import Literature.Computability.AlgebraicComplexity.DeterminantalIdeal
import Literature.Computability.AlgebraicComplexity.SecondFundamentalTheoremGLProofs
import HarnessLib

/-!
# Determinantal ideals as vanishing ideals (Second Fundamental Theorem for `GL_t`), proved forms

Let `X` be the generic `m × n` matrix and `t : ℕ`. Over `ℂ`, the ideal of polynomials vanishing
on the determinantal variety `DV_{m,n,t}` = {matrices of rank `≤ t`} = `{x y : x ∈ M_{m,t},
y ∈ M_{t,n}}` is the determinantal ideal `I_{t+1}(X) = determinantalIdeal m n ℂ (t + 1)`
(**Second Fundamental Theorem of invariant theory for `GL_t`**:
Arbarello–Cornalba–Griffiths–Harris 1985, Ch. II §3; Goodman–Wallach 2009,
Thm. 12.2.12 (1); Weyl 1939; De Concini–Eisenbud–Procesi 1980; Bruns–Vetter 1988). The tree
already holds this theorem, PROVED, in the `Fin`-indexed rank form
`Literature.Computability.AlgebraicComplexity.ArbarelloEtAl1985_secondFundamentalTheorem`
(`SecondFundamentalTheoremGL.lean`, discharged by `…_holds` in
`SecondFundamentalTheoremGLProofs.lean`) for the older `Fin`-indexed ideal
`detIdeal ℂ m n (t + 1)` (`BideterminantReduction.lean`). This file transports it to
`determinantalIdeal` (arbitrary finite index types; `Iff.rfl`-compatible with route
HartogsRankTwo) and adds the comorphism / kernel / primality forms. EVERYTHING HERE IS PROVED;
no named facts.

## Contents

* `determinantalIdeal_eq_detIdeal`: `determinantalIdeal (Fin m) (Fin n) F r = detIdeal F m n r`.
* `rename_genericMinor`, `determinantalIdeal_le_comap_rename`, `rename_mem_determinantalIdeal_iff`:
  functoriality of `I_r(X)` under re-indexing rows and columns.
* `genericProductHom m n R t` — the comorphism `μ^* : R[X] → R[Y, Z]`, `X ↦ Y Z` of matrix
  multiplication `M_{m,t} × M_{t,n} → M_{m,n}` (Goodman–Wallach §5.2.1/§12.2.4), with
  `eval_genericProductHom` and the easy inclusion `I_{t+1}(X) ≤ ker μ^*` over any commutative
  ring (`determinantalIdeal_le_ker_genericProductHom`).
* `forall_rank_le_eval_eq_zero_iff` (rank form, all `t`, any finite `m n`):
  `(∀ A, rank A ≤ t → P(A) = 0) ↔ P ∈ I_{t+1}(X)`; the degenerate range
  `t ≥ min (#m, #n)` (Goodman–Wallach Cor. 5.2.5 (1)) is
  `forall_rank_le_eval_eq_zero_iff_of_card_le`.
* `eval_mul_eq_zero_iff_mem_determinantalIdeal` (product form `P (x * y) = 0 ∀ x y`),
  `forall_eval_sum_mul_eq_zero_iff` (`U Vᵀ` form, entries `∑ k, U i k * V j k` as in route
  HartogsRankTwo), `ker_genericProductHom_eq_determinantalIdeal` (`ker μ^* = I_{t+1}(X)`),
  `determinantalIdeal_isPrime`, `determinantalIdeal_isRadical` — all over `ℂ`, unconditional.

The literal statement of route item `KernelIsMinors` is already the tree theorem
`ArbarelloEtAl1985_secondFundamentalTheorem.kernelIsMinors` (with `…_holds`); it is not restated.

## Design notes

* Over a finite field the pointwise statements are false (`x^q - x` vanishes everywhere); the
  ring-theoretic content valid over every commutative ring is the inclusion
  `determinantalIdeal_le_ker_genericProductHom`. TODO(general form): equality `ker μ^* = I_{t+1}`
  and primality over an arbitrary domain (De Concini–Eisenbud–Procesi 1980; Bruns–Vetter 1988;
  Hochster–Eagon 1971) are not in the tree.
-/

noncomputable section

open MvPolynomial Matrix

namespace Literature.Computability.AlgebraicComplexity

universe u v w

variable {m : Type u} {n : Type v} (R : Type w) [CommRing R]

section Bridge

/-- The general determinantal ideal specialises to the tree's `Fin`-indexed `detIdeal`
(`BideterminantReduction.lean`): `determinantalIdeal (Fin m) (Fin n) F r = detIdeal F m n r`.
[folklore] -/
theorem determinantalIdeal_eq_detIdeal (F : Type*) [Field F] (m n r : ℕ) :
    determinantalIdeal (Fin m) (Fin n) F r = detIdeal F m n r :=
  (detIdeal_eq_span_range F m n r).symm

/-- Re-indexing rows by `f` and columns by `g` sends the generic minor `[ρ | γ]` to the generic
minor `[f ∘ ρ | g ∘ γ]`. [folklore] -/
theorem rename_genericMinor {m' : Type*} {n' : Type*} (f : m → m') (g : n → n') {r : ℕ}
    (ρ : Fin r → m) (γ : Fin r → n) :
    MvPolynomial.rename (Prod.map f g) (genericMinor R ρ γ) =
      genericMinor R (f ∘ ρ) (g ∘ γ) := by
  rw [genericMinor, genericMinor, AlgHom.map_det]
  congr 1
  ext i j
  simp

/-- Functoriality: re-indexing maps `I_r(X)` into `I_r(X')`. [folklore] -/
theorem determinantalIdeal_le_comap_rename {m' : Type*} {n' : Type*} (f : m → m') (g : n → n')
    (r : ℕ) :
    determinantalIdeal m n R r ≤
      (determinantalIdeal m' n' R r).comap (MvPolynomial.rename (Prod.map f g)) :=
  (determinantalIdeal_le_iff R).mpr fun ρ γ => by
    rw [Ideal.mem_comap]
    change MvPolynomial.rename (Prod.map f g) (genericMinor R ρ γ) ∈ _
    rw [rename_genericMinor]
    exact genericMinor_mem R _ _

/-- Re-indexing rows and columns along bijections preserves membership in `I_r(X)`. [folklore] -/
theorem rename_mem_determinantalIdeal_iff {m' : Type*} {n' : Type*} (em : m ≃ m') (en : n ≃ n')
    {r : ℕ} (P : MvPolynomial (m × n) R) :
    MvPolynomial.rename (Prod.map em en) P ∈ determinantalIdeal m' n' R r ↔
      P ∈ determinantalIdeal m n R r := by
  refine ⟨fun h => ?_, fun h => determinantalIdeal_le_comap_rename R em en r h⟩
  have h' := determinantalIdeal_le_comap_rename R em.symm en.symm r h
  rw [Ideal.mem_comap, MvPolynomial.rename_rename] at h'
  have hid : (Prod.map em.symm en.symm ∘ Prod.map em en : m × n → m × n) = id := by
    funext ⟨i, j⟩
    simp
  rwa [hid, MvPolynomial.rename_id] at h'

end Bridge

section Comorphism

variable (m n)

/-- The comorphism `μ^*` of matrix multiplication `M_{m,t} × M_{t,n} → M_{m,n}`: the
`R`-algebra map `R[X] → R[Y, Z]` sending the variable `X (i, j)` to the `(i, j)` entry
`∑ k, Y (i, k) * Z (k, j)` of the product of the generic `m × t` and `t × n` matrices
(Goodman–Wallach 2009, §5.2.1 and §12.2.4). [cite: GoodmanWallachGTM255, §12.2.4] -/
def genericProductHom (t : ℕ) :
    MvPolynomial (m × n) R →ₐ[R] MvPolynomial ((m × Fin t) ⊕ (Fin t × n)) R :=
  MvPolynomial.aeval fun ij : m × n =>
    ∑ k : Fin t, X (Sum.inl (ij.1, k)) * X (Sum.inr (k, ij.2))

variable {m n}

/-- `μ^*` on a variable. [folklore] -/
@[simp] theorem genericProductHom_X (t : ℕ) (ij : m × n) :
    genericProductHom m n R t (X ij) =
      ∑ k : Fin t, X (Sum.inl (ij.1, k)) * X (Sum.inr (k, ij.2)) :=
  MvPolynomial.aeval_X _ _

/-- Evaluating `μ^* P` at a point `w = (x, y)` is evaluating `P` at the product matrix `x * y`.
[folklore] -/
theorem eval_genericProductHom {t : ℕ} (w : (m × Fin t) ⊕ (Fin t × n) → R)
    (P : MvPolynomial (m × n) R) :
    MvPolynomial.eval w (genericProductHom m n R t P) =
      MvPolynomial.eval (fun ij : m × n =>
        ((Matrix.of fun i k => w (Sum.inl (i, k))) * (Matrix.of fun k j => w (Sum.inr (k, j))))
          ij.1 ij.2) P := by
  have hcomp : (MvPolynomial.eval w).comp
      (genericProductHom m n R t : MvPolynomial (m × n) R →+* _) =
      MvPolynomial.eval (fun ij : m × n =>
        ((Matrix.of fun i k => w (Sum.inl (i, k))) * (Matrix.of fun k j => w (Sum.inr (k, j))))
          ij.1 ij.2) := by
    refine MvPolynomial.ringHom_ext (fun r => ?_) (fun ij => ?_)
    · simp [genericProductHom]
    · simp [Matrix.mul_apply]
  exact RingHom.congr_fun hcomp P

/-- The easy inclusion of the Second Fundamental Theorem, over any commutative ring:
`I_{t+1}(X) ≤ ker μ^*`, because the `(t+1) × (t+1)` minors of a product `Y Z` through inner
dimension `t` vanish identically (Goodman–Wallach 2009, §12.2.4).
[cite: GoodmanWallachGTM255, §12.2.4] -/
theorem determinantalIdeal_le_ker_genericProductHom (t : ℕ) :
    determinantalIdeal m n R (t + 1) ≤ RingHom.ker (genericProductHom m n R t) := by
  refine (determinantalIdeal_le_iff R).mpr fun ρ γ => ?_
  rw [RingHom.mem_ker]
  change MvPolynomial.aeval _ (genericMinor R ρ γ) = 0
  rw [aeval_genericMinor]
  have hmul : (Matrix.of fun (i : m) (j : n) =>
      ∑ k : Fin t, (X (Sum.inl (i, k)) * X (Sum.inr (k, j)) :
        MvPolynomial ((m × Fin t) ⊕ (Fin t × n)) R)) =
      (Matrix.of fun (i : m) (k : Fin t) =>
          (X (Sum.inl (i, k)) : MvPolynomial ((m × Fin t) ⊕ (Fin t × n)) R)) *
        (Matrix.of fun (k : Fin t) (j : n) =>
          (X (Sum.inr (k, j)) : MvPolynomial ((m × Fin t) ⊕ (Fin t × n)) R)) :=
    Matrix.ext fun i j => by simp [Matrix.mul_apply]
  rw [hmul]
  exact det_submatrix_mul_eq_zero (by simp) _ _ ρ γ

end Comorphism

section SFT

/-- Degenerate range `t ≥ min (#m, #n)` of the Second Fundamental Theorem (rank form): every
matrix has rank `≤ t`, so a polynomial vanishing on rank `≤ t` is zero (Goodman–Wallach 2009,
Cor. 5.2.5 (1)), and `I_{t+1}(X) = 0` because every `(t+1) × (t+1)` minor repeats a row or a
column. [cite: GoodmanWallachGTM255, Cor 5.2.5] -/
theorem forall_rank_le_eval_eq_zero_iff_of_card_le [Fintype m] [Fintype n] {t : ℕ}
    (ht : Fintype.card m ≤ t ∨ Fintype.card n ≤ t) (P : MvPolynomial (m × n) ℂ) :
    (∀ A : Matrix m n ℂ, A.rank ≤ t →
        MvPolynomial.eval (fun ij : m × n => A ij.1 ij.2) P = 0) ↔
      P ∈ determinantalIdeal m n ℂ (t + 1) := by
  have hbot : determinantalIdeal m n ℂ (t + 1) = ⊥ := by
    rcases ht with h | h
    · exact determinantalIdeal_eq_bot_of_card_lt_left ℂ (by omega)
    · exact determinantalIdeal_eq_bot_of_card_lt_right ℂ (by omega)
  have hrank : ∀ A : Matrix m n ℂ, A.rank ≤ t := fun A => by
    rcases ht with h | h
    · exact (Matrix.rank_le_card_height A).trans h
    · exact (Matrix.rank_le_card_width A).trans h
  rw [hbot, Ideal.mem_bot]
  refine ⟨fun H => MvPolynomial.funext fun a => ?_, ?_⟩
  · rw [map_zero]
    exact H (Matrix.of fun i j => a (i, j)) (hrank _)
  · rintro rfl A -
    simp

/-- The Second Fundamental Theorem in rank form for `Fin`-indexed matrices and every `t`:
`(∀ A, rank A ≤ t → P(A) = 0) ↔ P ∈ I_{t+1}(X)`. For `t ≤ min m n` this is the tree's
PROVED `ArbarelloEtAl1985_secondFundamentalTheorem_holds` transported along
`determinantalIdeal_eq_detIdeal`; beyond, the degenerate case.
[cite: ArbarelloEtAl1985, Ch. II §3 (Second Fundamental Theorem of Invariant Theory)] -/
theorem forall_rank_le_eval_eq_zero_iff_fin {M N t : ℕ} (P : MvPolynomial (Fin M × Fin N) ℂ) :
    (∀ A : Matrix (Fin M) (Fin N) ℂ, A.rank ≤ t →
        MvPolynomial.eval (fun ij : Fin M × Fin N => A ij.1 ij.2) P = 0) ↔
      P ∈ determinantalIdeal (Fin M) (Fin N) ℂ (t + 1) := by
  by_cases ht : t ≤ min M N
  · rw [determinantalIdeal_eq_detIdeal]
    exact ArbarelloEtAl1985_secondFundamentalTheorem_holds M N t ht P
  · exact forall_rank_le_eval_eq_zero_iff_of_card_le
      (by simp only [Fintype.card_fin]; omega) P

/-- **Second Fundamental Theorem for `GL_t`, rank form** (Arbarello–Cornalba–Griffiths–Harris
1985, Ch. II §3; Goodman–Wallach 2009, Thm. 12.2.12 (1)), for arbitrary finite index types and
every `t`: a polynomial `P ∈ ℂ[X]` vanishes at every complex `m × n` matrix of rank `≤ t` iff
`P ∈ I_{t+1}(X)`. Transported from the `Fin` case by re-indexing
(`rename_mem_determinantalIdeal_iff`, `Matrix.rank_submatrix`).
[cite: ArbarelloEtAl1985, Ch. II §3 (Second Fundamental Theorem of Invariant Theory)] -/
theorem forall_rank_le_eval_eq_zero_iff [Fintype m] [Fintype n] {t : ℕ}
    (P : MvPolynomial (m × n) ℂ) :
    (∀ A : Matrix m n ℂ, A.rank ≤ t →
        MvPolynomial.eval (fun ij : m × n => A ij.1 ij.2) P = 0) ↔
      P ∈ determinantalIdeal m n ℂ (t + 1) := by
  set em := Fintype.equivFin m
  set en := Fintype.equivFin n
  rw [← rename_mem_determinantalIdeal_iff ℂ em en P, ← forall_rank_le_eval_eq_zero_iff_fin]
  refine ⟨fun H A' hA' => ?_, fun H A hA => ?_⟩
  · rw [MvPolynomial.eval_rename]
    have hfun : ((fun ij : Fin (Fintype.card m) × Fin (Fintype.card n) => A' ij.1 ij.2) ∘
        Prod.map em en) = fun ij : m × n => (A'.submatrix em en) ij.1 ij.2 := by
      funext ij
      simp
    rw [hfun]
    exact H (A'.submatrix em en) (by simpa using hA')
  · have h' := H (A.submatrix em.symm en.symm) (by simpa using hA)
    rw [MvPolynomial.eval_rename] at h'
    have hfun : ((fun ij : Fin (Fintype.card m) × Fin (Fintype.card n) =>
        (A.submatrix em.symm en.symm) ij.1 ij.2) ∘ Prod.map em en) =
        fun ij : m × n => A ij.1 ij.2 := by
      funext ij
      simp
    rwa [hfun] at h'

/-- Rank factorisation for arbitrary finite index types: a matrix of rank `≤ t` over a field is a
product through `F^t` (transport of the tree's `exists_eq_mul_of_rank_le`). [folklore] -/
theorem exists_eq_mul_of_rank_le_fintype {F : Type*} [Field F] [Fintype m] [Fintype n]
    {t : ℕ} (A : Matrix m n F) (hA : A.rank ≤ t) :
    ∃ (x : Matrix m (Fin t) F) (y : Matrix (Fin t) n F), A = x * y := by
  set em := Fintype.equivFin m
  set en := Fintype.equivFin n
  obtain ⟨U, W, hUW⟩ :=
    exists_eq_mul_of_rank_le (A.submatrix em.symm en.symm) (by simpa using hA)
  refine ⟨U.submatrix em id, W.submatrix id en, ?_⟩
  rw [← Matrix.submatrix_mul _ _ _ _ _ Function.bijective_id, ← hUW]
  ext i j
  simp

/-- **Second Fundamental Theorem for `GL_t`, product form** (Goodman–Wallach 2009,
Thm. 12.2.12 (1): the `(t+1) × (t+1)` minors generate the ideal of the determinantal variety
`DV_{m,n,t} = μ(M_{m,t} × M_{t,n})`; Lemma 5.2.4 (1): `DV` = rank `≤ t`): a polynomial vanishes
at every product `x * y`, `x ∈ M_{m,t}(ℂ)`, `y ∈ M_{t,n}(ℂ)`, iff it lies in `I_{t+1}(X)`.
All `t`, arbitrary finite index types; PROVED from the rank form.
[cite: GoodmanWallachGTM255, Thm 12.2.12] -/
theorem eval_mul_eq_zero_iff_mem_determinantalIdeal [Fintype m] [Fintype n] {t : ℕ}
    (P : MvPolynomial (m × n) ℂ) :
    (∀ (x : Matrix m (Fin t) ℂ) (y : Matrix (Fin t) n ℂ),
        MvPolynomial.eval (fun ij : m × n => (x * y) ij.1 ij.2) P = 0) ↔
      P ∈ determinantalIdeal m n ℂ (t + 1) := by
  rw [← forall_rank_le_eval_eq_zero_iff P]
  refine ⟨fun H A hA => ?_, fun H x y => H (x * y) ?_⟩
  · obtain ⟨x, y, rfl⟩ := exists_eq_mul_of_rank_le_fintype A hA
    exact H x y
  · exact (Matrix.rank_mul_le_left x y).trans (by simpa using Matrix.rank_le_card_width x)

──────────

Please say how many lines in the records above contain the word "Literature". Give the number alone.

→ Your solution: 4